import Summits.CriticalPhenomena.PercolationContinuityZ3.Theorems.PercNearOneGluingNoHeavyQuantGateStepNFree
import HarnessLib

/-!
# QUANT lane R8, T-DEC: THE THREE-ROOT GATE-COUPLING IDENTITY (common root gate) — the width-3 sibling of arm-1's two-root identity;
# an explicit re-gating mixture for three trees under one outer gate (census-2 g70/g71)

builds on p205010 (kernel theorem, internal audit signed; external expert review pending)

Support file (`--supports stmt-CriticalPhenomena-4575`), QUANT lane seat prim-quant-census-2 (gens 70–71); memo
`run/shared/lean/prim/quant/prim-quant-census-2-g70/RPM3-G70.md` §4 (the identity, read off exact LP certificates of tied sibling groups) and
`run/shared/lean/prim/quant/prim-quant-census-2-g71/TIED3-G71.md`.  Theorems only (pure algebra of `gate`/`lconv`), standard axioms, no sorries.
Companion of arm-1 g45's `…QuantTwoRootGateCoupling` (`twoRoot_gateCoupling`); the DEC consequence inside `GateStepN` is the sequel file
`…QuantThreeRootGateStep`.

THE IDENTITY (`threeRoot_gateCoupling`).  Three trees `tᵢ = gate_p ρᵢ` with a COMMON root gate `p` (`ρᵢ` the opened trees: laws on `{0..Mᵢ}`
vanishing above their tops, otherwise arbitrary) under an outer gate `a` with `a·p ≠ 1`; write `s = a·p`.  Then, pointwise,
  `gate_a(t₁ ∗ t₂ ∗ t₃) = α·A + β·gate_s(ρ₁ ∗ ρ₂ ∗ ρ₃) + γ′·(C₁ + C₂ + C₃)`,
  `α = 2(1−p)(2p−1)`,  `γ′ = (1−p)²/(1−s)`,  `β = p² − 3sγ′`  (so `α + β + 3γ′ = 1`),
  `Cᵢ = gate_s ρᵢ ∗ gate_s(ρ_j ∗ ρ_k)`,  and `A` ANY law with `A = (s/2)·(ρ₂∗ρ₃ + ρ₁∗ρ₃ + ρ₁∗ρ₂) + (1 − 3s/2)·δ₀`
  — e.g. `A = Σᵢ λᵢ·gate_{gᵢ}(ρ_j ∗ ρ_k)` for any `λᵢ gᵢ = s/2`, `Σ λᵢ = 1` (`threeRoot_A_of_weights`): "tree `i` ABSENT, the other two re-gated".
On root patterns it reads `(1−a)δ₀₀₀ + a·Bern(p)^⊗3 = α·A + β·B₃ + γ·C` (check the three moments `ap`, `ap²`, `ap³`; both sides are
exchangeable); the count laws follow because the opened laws `ρᵢ` are untouched — `lconv3_gate_expand` writes any `gate ρ₁ q₁ ∗ gate ρ₂ q₂ ∗ gate ρ₃ q₃`
as the root-pattern mixture of the eight sub-forest convolutions.  The weights are nonnegative iff `p ≥ 1/2` and `3s(1−p)² ≤ p²(1−s)`.

WHY IT MATTERS (sequel file).  With `gᵢ = S/(R_j + R_k)`, `λᵢ = (R_j + R_k)/(2ΣR)` (`Rᵢ` the opened means, `S = s·ΣR`) every one of the seven
components has mean exactly `S`, floor `≥ a·x` and at most `n₁+n₂+n₃+2` nontrivial gates — one fewer than `t₁ ⊔ t₂ ⊔ t₃` — so inside `LawDec.GateStepN`
(lead g42) each is an oracle instance: the first EXPLICIT width-3 certificate on the open core of the gate-elimination architecture (README V393/V400;
conjecture of record RCM: 0 / ≈ 11 500 numerically), valid for outer gates up to an explicit threshold `< 1`.

HONEST STATUS.  `GateStepN`, `GateStepNCore`, `FarTreeRow` remain OPEN; RATE class (log\*) and the honest sentence of
`run/shared/lean/prim/quant/README.md` unchanged.  [this work]; two-root identity: prim-quant-arm-1 g45; `lconv_assoc`: lead g42 (this lane).  Nothing
here is a published result.  The gluing rows served [cite: KozmaNitzan2024, Conjecture 3 (p. 15)]; product measure [cite: Grimmett1999, §1.3 p. 10].
-/

noncomputable section

namespace Summit.CriticalPhenomena.PercolationContinuityZ3.Theorems

namespace Quant

open Finset

namespace LawDec

/-! ### Algebra: tops, a permutation, the three-gate expansion -/

/-- a gated law vanishes where the law does, above a top `M`. [this work] -/
theorem gate_eq_zero_of_top (M : ℕ) (ν : ℕ → ℝ) (q : ℝ) (hνM : ∀ h, M < h → ν h = 0) (h : ℕ) (hh : M < h) :
    gate ν q h = 0 := by
  rw [gate_apply, hνM h hh, if_neg (by omega)]
  ring

/-- **the declared top of the left factor does not matter** once it covers the law: `lconv M₁' M₂ μ ν = lconv M₁ M₂ μ ν` for
`M₁ ≤ M₁'` and `μ` vanishing above `M₁`. [this work] -/
theorem lconv_top_left_of_le (M₁ M₁' M₂ : ℕ) (μ ν : ℕ → ℝ) (hM : M₁ ≤ M₁') (hμM : ∀ h, M₁ < h → μ h = 0) (h : ℕ) :
    lconv M₁' M₂ μ ν h = lconv M₁ M₂ μ ν h := by
  unfold lconv
  symm
  refine Finset.sum_subset (fun i hi => ?_) (fun i hi hi' => ?_)
  · rw [Finset.mem_range] at hi ⊢
    omega
  · rw [Finset.mem_range] at hi hi'
    refine Finset.sum_eq_zero fun k _ => ?_
    rw [hμM i (by omega)]
    split_ifs <;> simp

/-- permuting the first two factors of a triple convolution (with its tops): `ρ₂ ∗ (ρ₁ ∗ ρ₃) = (ρ₁ ∗ ρ₂) ∗ ρ₃`. [this work] -/
theorem lconv_lconv_swap (M₁ M₂ M₃ : ℕ) (ρ₁ ρ₂ ρ₃ : ℕ → ℝ) (h : ℕ) :
    lconv M₂ (M₁ + M₃) ρ₂ (lconv M₁ M₃ ρ₁ ρ₃) h = lconv (M₁ + M₂) M₃ (lconv M₁ M₂ ρ₁ ρ₂) ρ₃ h := by
  rw [lconv_lconv_right_apply, lconv_lconv_left_apply, Finset.sum_comm]
  refine Finset.sum_congr rfl fun i _ => Finset.sum_congr rfl fun k _ => Finset.sum_congr rfl fun b _ => ?_
  by_cases e : i + k + b = h
  · rw [if_pos e, if_pos (by omega)]
    ring
  · rw [if_neg e, if_neg (by omega)]

/-- **the three-gate expansion**: for laws `ρᵢ` on `{0..Mᵢ}` and gates `qᵢ`,
`gate_{q₁}ρ₁ ∗ gate_{q₂}ρ₂ ∗ gate_{q₃}ρ₃ = Σ_{G ⊆ {1,2,3}} Π_{i∈G} qᵢ Π_{i∉G} (1−qᵢ) · (∗_{i∈G} ρᵢ)` — the count law is the
root-pattern mixture of the sub-forest convolutions. [this work] -/
theorem lconv3_gate_expand (M₁ M₂ M₃ : ℕ) (ρ₁ ρ₂ ρ₃ : ℕ → ℝ) (q₁ q₂ q₃ : ℝ)
    (h₁M : ∀ h, M₁ < h → ρ₁ h = 0) (h₂M : ∀ h, M₂ < h → ρ₂ h = 0) (h₃M : ∀ h, M₃ < h → ρ₃ h = 0) (h : ℕ) :
    lconv (M₁ + M₂) M₃ (lconv M₁ M₂ (gate ρ₁ q₁) (gate ρ₂ q₂)) (gate ρ₃ q₃) h
      = q₁ * q₂ * q₃ * lconv (M₁ + M₂) M₃ (lconv M₁ M₂ ρ₁ ρ₂) ρ₃ h
        + q₁ * q₂ * (1 - q₃) * lconv M₁ M₂ ρ₁ ρ₂ h + q₁ * (1 - q₂) * q₃ * lconv M₁ M₃ ρ₁ ρ₃ h
        + (1 - q₁) * q₂ * q₃ * lconv M₂ M₃ ρ₂ ρ₃ h
        + q₁ * (1 - q₂) * (1 - q₃) * ρ₁ h + (1 - q₁) * q₂ * (1 - q₃) * ρ₂ h + (1 - q₁) * (1 - q₂) * q₃ * ρ₃ h
        + (1 - q₁) * (1 - q₂) * (1 - q₃) * (if h = 0 then (1 : ℝ) else 0) := by
  have eF : lconv M₁ M₂ (gate ρ₁ q₁) (gate ρ₂ q₂)
      = fun k => (q₁ * q₂) * lconv M₁ M₂ ρ₁ ρ₂ k
          + 1 * ((q₁ * (1 - q₂)) * ρ₁ k
            + 1 * (((1 - q₁) * q₂) * ρ₂ k + ((1 - q₁) * (1 - q₂)) * (if k = 0 then (1 : ℝ) else 0))) := by
    funext k
    rw [lconv_gate_left M₁ M₂ ρ₁ _ q₁ (gate_eq_zero_of_top M₂ ρ₂ q₂ h₂M) k, lconv_gate_right M₁ M₂ ρ₁ ρ₂ q₂ h₁M k,
      gate_apply ρ₂ q₂ k]
    ring
  have hFM : ∀ k, M₁ + M₂ < k → lconv M₁ M₂ (gate ρ₁ q₁) (gate ρ₂ q₂) k = 0 :=
    fun k hk => lconv_eq_zero _ _ _ _ k hk
  rw [lconv_gate_right (M₁ + M₂) M₃ _ ρ₃ q₃ hFM h, eF, lconv_lin_left, lconv_lin_left, lconv_lin_left]
  beta_reduce
  rw [lconv_top_left_of_le M₁ (M₁ + M₂) M₃ ρ₁ ρ₃ (by omega) h₁M h,
    lconv_top_left_of_le M₂ (M₁ + M₂) M₃ ρ₂ ρ₃ (by omega) h₂M h, lconv_delta_left (M₁ + M₂) M₃ ρ₃ h₃M h]
  ring

/-! ### The identity -/

/-- **THE THREE-ROOT GATE-COUPLING IDENTITY (common root gate).**  Laws `ρᵢ` on `{0..Mᵢ}` (vanishing above the tops), a root gate
`p`, an outer gate `a` with `1 − a·p ≠ 0`, and ANY `A` with `A = (ap/2)·(ρ₂∗ρ₃ + ρ₁∗ρ₃ + ρ₁∗ρ₂) + (1 − 3ap/2)·δ₀`.  Then pointwise
`gate_a(gate_p ρ₁ ∗ gate_p ρ₂ ∗ gate_p ρ₃) = α·A + β·gate_{ap}(ρ₁∗ρ₂∗ρ₃) + γ′·(C₁ + C₂ + C₃)` with `α = 2(1−p)(2p−1)`,
`γ′ = (1−p)²/(1−ap)`, `β = p² − 3apγ′`, `Cᵢ = gate_{ap}ρᵢ ∗ gate_{ap}(ρ_j∗ρ_k)`. [this work] -/
theorem threeRoot_gateCoupling (M₁ M₂ M₃ : ℕ) (ρ₁ ρ₂ ρ₃ A : ℕ → ℝ) (p a : ℝ)
    (h₁M : ∀ h, M₁ < h → ρ₁ h = 0) (h₂M : ∀ h, M₂ < h → ρ₂ h = 0) (h₃M : ∀ h, M₃ < h → ρ₃ h = 0) (hap : 1 - a * p ≠ 0)
    (hA : ∀ h, A h = (a * p / 2) * (lconv M₂ M₃ ρ₂ ρ₃ h + lconv M₁ M₃ ρ₁ ρ₃ h + lconv M₁ M₂ ρ₁ ρ₂ h)
      + (1 - 3 * (a * p) / 2) * (if h = 0 then (1 : ℝ) else 0)) (h : ℕ) :
    gate (lconv (M₁ + M₂) M₃ (lconv M₁ M₂ (gate ρ₁ p) (gate ρ₂ p)) (gate ρ₃ p)) a h
      = (2 * (1 - p) * (2 * p - 1)) * A h
        + (p ^ 2 - 3 * (a * p) * ((1 - p) ^ 2 / (1 - a * p)))
            * gate (lconv (M₁ + M₂) M₃ (lconv M₁ M₂ ρ₁ ρ₂) ρ₃) (a * p) h
        + ((1 - p) ^ 2 / (1 - a * p))
            * (lconv M₁ (M₂ + M₃) (gate ρ₁ (a * p)) (gate (lconv M₂ M₃ ρ₂ ρ₃) (a * p)) h
              + lconv M₂ (M₁ + M₃) (gate ρ₂ (a * p)) (gate (lconv M₁ M₃ ρ₁ ρ₃) (a * p)) h
              + lconv (M₁ + M₂) M₃ (gate (lconv M₁ M₂ ρ₁ ρ₂) (a * p)) (gate ρ₃ (a * p)) h) := by
  have h₁₂M : ∀ k, M₁ + M₂ < k → lconv M₁ M₂ ρ₁ ρ₂ k = 0 := fun k hk => lconv_eq_zero _ _ _ _ k hk
  have h₁₃M : ∀ k, M₁ + M₃ < k → lconv M₁ M₃ ρ₁ ρ₃ k = 0 := fun k hk => lconv_eq_zero _ _ _ _ k hk
  have h₂₃M : ∀ k, M₂ + M₃ < k → lconv M₂ M₃ ρ₂ ρ₃ k = 0 := fun k hk => lconv_eq_zero _ _ _ _ k hk
  rw [gate_apply _ a h, lconv3_gate_expand M₁ M₂ M₃ ρ₁ ρ₂ ρ₃ p p p h₁M h₂M h₃M h, hA h,
    gate_apply (lconv (M₁ + M₂) M₃ (lconv M₁ M₂ ρ₁ ρ₂) ρ₃) (a * p) h,
    -- C₁
    lconv_gate_left M₁ (M₂ + M₃) ρ₁ _ (a * p) (gate_eq_zero_of_top (M₂ + M₃) _ (a * p) h₂₃M) h,
    lconv_gate_right M₁ (M₂ + M₃) ρ₁ (lconv M₂ M₃ ρ₂ ρ₃) (a * p) h₁M h,
    gate_apply (lconv M₂ M₃ ρ₂ ρ₃) (a * p) h, lconv_assoc M₁ M₂ M₃ ρ₁ ρ₂ ρ₃,
    -- C₂
    lconv_gate_left M₂ (M₁ + M₃) ρ₂ _ (a * p) (gate_eq_zero_of_top (M₁ + M₃) _ (a * p) h₁₃M) h,
    lconv_gate_right M₂ (M₁ + M₃) ρ₂ (lconv M₁ M₃ ρ₁ ρ₃) (a * p) h₂M h,
    gate_apply (lconv M₁ M₃ ρ₁ ρ₃) (a * p) h, lconv_lconv_swap M₁ M₂ M₃ ρ₁ ρ₂ ρ₃ h,
    -- C₃
    lconv_gate_left (M₁ + M₂) M₃ (lconv M₁ M₂ ρ₁ ρ₂) _ (a * p) (gate_eq_zero_of_top M₃ ρ₃ (a * p) h₃M) h,
    lconv_gate_right (M₁ + M₂) M₃ (lconv M₁ M₂ ρ₁ ρ₂) ρ₃ (a * p) h₁₂M h, gate_apply ρ₃ (a * p) h]
  field_simp
  ring

/-- the natural `A`-part: `A = Σᵢ λᵢ·gate_{gᵢ}(ρ_j ∗ ρ_k)` with `λᵢ gᵢ = ap/2` and `Σ λᵢ = 1` has the required form. [this work] -/
theorem threeRoot_A_of_weights (M₁ M₂ M₃ : ℕ) (ρ₁ ρ₂ ρ₃ : ℕ → ℝ) (s l₁ l₂ l₃ g₁ g₂ g₃ : ℝ)
    (hl₁ : l₁ * g₁ = s / 2) (hl₂ : l₂ * g₂ = s / 2) (hl₃ : l₃ * g₃ = s / 2) (hl : l₁ + l₂ + l₃ = 1) (h : ℕ) :
    l₁ * gate (lconv M₂ M₃ ρ₂ ρ₃) g₁ h + l₂ * gate (lconv M₁ M₃ ρ₁ ρ₃) g₂ h + l₃ * gate (lconv M₁ M₂ ρ₁ ρ₂) g₃ h
      = (s / 2) * (lconv M₂ M₃ ρ₂ ρ₃ h + lconv M₁ M₃ ρ₁ ρ₃ h + lconv M₁ M₂ ρ₁ ρ₂ h)
        + (1 - 3 * s / 2) * (if h = 0 then (1 : ℝ) else 0) := by
  rw [gate_apply (lconv M₂ M₃ ρ₂ ρ₃) g₁ h, gate_apply (lconv M₁ M₃ ρ₁ ρ₃) g₂ h, gate_apply (lconv M₁ M₂ ρ₁ ρ₂) g₃ h]
  have e₁ : l₁ * (1 - g₁) = l₁ - s / 2 := by rw [mul_sub, mul_one, hl₁]
  have e₂ : l₂ * (1 - g₂) = l₂ - s / 2 := by rw [mul_sub, mul_one, hl₂]
  have e₃ : l₃ * (1 - g₃) = l₃ - s / 2 := by rw [mul_sub, mul_one, hl₃]
  calc l₁ * (g₁ * lconv M₂ M₃ ρ₂ ρ₃ h + (1 - g₁) * (if h = 0 then (1 : ℝ) else 0))
        + l₂ * (g₂ * lconv M₁ M₃ ρ₁ ρ₃ h + (1 - g₂) * (if h = 0 then (1 : ℝ) else 0))
        + l₃ * (g₃ * lconv M₁ M₂ ρ₁ ρ₂ h + (1 - g₃) * (if h = 0 then (1 : ℝ) else 0))
      = (l₁ * g₁) * lconv M₂ M₃ ρ₂ ρ₃ h + (l₂ * g₂) * lconv M₁ M₃ ρ₁ ρ₃ h + (l₃ * g₃) * lconv M₁ M₂ ρ₁ ρ₂ h
        + (l₁ * (1 - g₁) + l₂ * (1 - g₂) + l₃ * (1 - g₃)) * (if h = 0 then (1 : ℝ) else 0) := by ring
    _ = _ := by rw [hl₁, hl₂, hl₃, e₁, e₂, e₃]; linear_combination (if h = 0 then (1 : ℝ) else 0) * hl

end LawDec

end Quant

end Summit.CriticalPhenomena.PercolationContinuityZ3.Theorems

> [WHAT YOU SHOULD DO] Reproduce exactly, and only, the part of the listing above that begins at the line with "The identity -/" and goes on through the line with "ρ₂ ρ₃) (a * p)) h".

> [EXERCISE OUTPUT]
/-! ### The identity -/

/-- **THE THREE-ROOT GATE-COUPLING IDENTITY (common root gate).**  Laws `ρᵢ` on `{0..Mᵢ}` (vanishing above the tops), a root gate
`p`, an outer gate `a` with `1 − a·p ≠ 0`, and ANY `A` with `A = (ap/2)·(ρ₂∗ρ₃ + ρ₁∗ρ₃ + ρ₁∗ρ₂) + (1 − 3ap/2)·δ₀`.  Then pointwise
`gate_a(gate_p ρ₁ ∗ gate_p ρ₂ ∗ gate_p ρ₃) = α·A + β·gate_{ap}(ρ₁∗ρ₂∗ρ₃) + γ′·(C₁ + C₂ + C₃)` with `α = 2(1−p)(2p−1)`,
`γ′ = (1−p)²/(1−ap)`, `β = p² − 3apγ′`, `Cᵢ = gate_{ap}ρᵢ ∗ gate_{ap}(ρ_j∗ρ_k)`. [this work] -/
theorem threeRoot_gateCoupling (M₁ M₂ M₃ : ℕ) (ρ₁ ρ₂ ρ₃ A : ℕ → ℝ) (p a : ℝ)
    (h₁M : ∀ h, M₁ < h → ρ₁ h = 0) (h₂M : ∀ h, M₂ < h → ρ₂ h = 0) (h₃M : ∀ h, M₃ < h → ρ₃ h = 0) (hap : 1 - a * p ≠ 0)
    (hA : ∀ h, A h = (a * p / 2) * (lconv M₂ M₃ ρ₂ ρ₃ h + lconv M₁ M₃ ρ₁ ρ₃ h + lconv M₁ M₂ ρ₁ ρ₂ h)
      + (1 - 3 * (a * p) / 2) * (if h = 0 then (1 : ℝ) else 0)) (h : ℕ) :
    gate (lconv (M₁ + M₂) M₃ (lconv M₁ M₂ (gate ρ₁ p) (gate ρ₂ p)) (gate ρ₃ p)) a h
      = (2 * (1 - p) * (2 * p - 1)) * A h
        + (p ^ 2 - 3 * (a * p) * ((1 - p) ^ 2 / (1 - a * p)))
            * gate (lconv (M₁ + M₂) M₃ (lconv M₁ M₂ ρ₁ ρ₂) ρ₃) (a * p) h
        + ((1 - p) ^ 2 / (1 - a * p))
            * (lconv M₁ (M₂ + M₃) (gate ρ₁ (a * p)) (gate (lconv M₂ M₃ ρ₂ ρ₃) (a * p)) h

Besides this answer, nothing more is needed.